• _What you have to do_
Reproduce the material that follows exactly, with no line left out.
------------------------
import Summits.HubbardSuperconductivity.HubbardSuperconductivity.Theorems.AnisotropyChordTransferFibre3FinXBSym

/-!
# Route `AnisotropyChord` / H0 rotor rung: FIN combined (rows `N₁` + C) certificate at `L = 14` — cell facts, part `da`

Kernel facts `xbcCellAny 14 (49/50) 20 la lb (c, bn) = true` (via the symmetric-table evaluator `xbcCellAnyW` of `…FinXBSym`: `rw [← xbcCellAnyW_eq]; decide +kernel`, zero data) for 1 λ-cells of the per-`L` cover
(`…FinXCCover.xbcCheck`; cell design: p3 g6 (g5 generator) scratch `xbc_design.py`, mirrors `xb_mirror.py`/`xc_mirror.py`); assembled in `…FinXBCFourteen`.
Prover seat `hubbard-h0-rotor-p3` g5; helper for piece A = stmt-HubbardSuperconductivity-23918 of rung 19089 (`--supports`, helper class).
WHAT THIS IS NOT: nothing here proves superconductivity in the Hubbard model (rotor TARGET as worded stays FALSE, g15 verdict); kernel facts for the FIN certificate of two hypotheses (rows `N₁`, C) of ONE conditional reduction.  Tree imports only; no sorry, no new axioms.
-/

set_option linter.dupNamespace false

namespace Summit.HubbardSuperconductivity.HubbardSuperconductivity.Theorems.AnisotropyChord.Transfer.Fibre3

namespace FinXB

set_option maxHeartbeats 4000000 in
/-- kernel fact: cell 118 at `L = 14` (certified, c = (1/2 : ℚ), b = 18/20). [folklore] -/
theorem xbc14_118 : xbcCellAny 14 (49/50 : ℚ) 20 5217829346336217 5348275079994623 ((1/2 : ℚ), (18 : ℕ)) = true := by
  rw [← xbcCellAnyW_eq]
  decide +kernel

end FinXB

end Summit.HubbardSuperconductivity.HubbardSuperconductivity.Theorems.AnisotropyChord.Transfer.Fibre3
------------------------
• _Output for this task_
import Summits.HubbardSuperconductivity.HubbardSuperconductivity.Theorems.AnisotropyChordTransferFibre3FinXBSym

/-!
# Route `AnisotropyChord` / H0 rotor rung: FIN combined (rows `N₁` + C) certificate at `L = 14` — cell facts, part `da`

Kernel facts `xbcCellAny 14 (49/50) 20 la lb (c, bn) = true` (via the symmetric-table evaluator `xbcCellAnyW` of `…FinXBSym`: `rw [← xbcCellAnyW_eq]; decide +kernel`, zero data) for 1 λ-cells of the per-`L` cover
(`…FinXCCover.xbcCheck`; cell design: p3 g6 (g5 generator) scratch `xbc_design.py`, mirrors `xb_mirror.py`/`xc_mirror.py`); assembled in `…FinXBCFourteen`.
Prover seat `hubbard-h0-rotor-p3` g5; helper for piece A = stmt-HubbardSuperconductivity-23918 of rung 19089 (`--supports`, helper class).
WHAT THIS IS NOT: nothing here proves superconductivity in the Hubbard model (rotor TARGET as worded stays FALSE, g15 verdict); kernel facts for the FIN certificate of two hypotheses (rows `N₁`, C) of ONE conditional reduction.  Tree imports only; no sorry, no new axioms.
-/

set_option linter.dupNamespace false

namespace Summit.HubbardSuperconductivity.HubbardSuperconductivity.Theorems.AnisotropyChord.Transfer.Fibre3

namespace FinXB

set_option maxHeartbeats 4000000 in
/-- kernel fact: cell 118 at `L = 14` (certified, c = (1/2 : ℚ), b = 18/20). [folklore] -/
theorem xbc14_118 : xbcCellAny 14 (49/50 : ℚ) 20 5217829346336217 5348275079994623 ((1/2 : ℚ), (18 : ℕ)) = true := by
  rw [← xbcCellAnyW_eq]
  decide +kernel

end FinXB

end Summit.HubbardSuperconductivity.HubbardSuperconductivity.Theorems.AnisotropyChord.Transfer.Fibre3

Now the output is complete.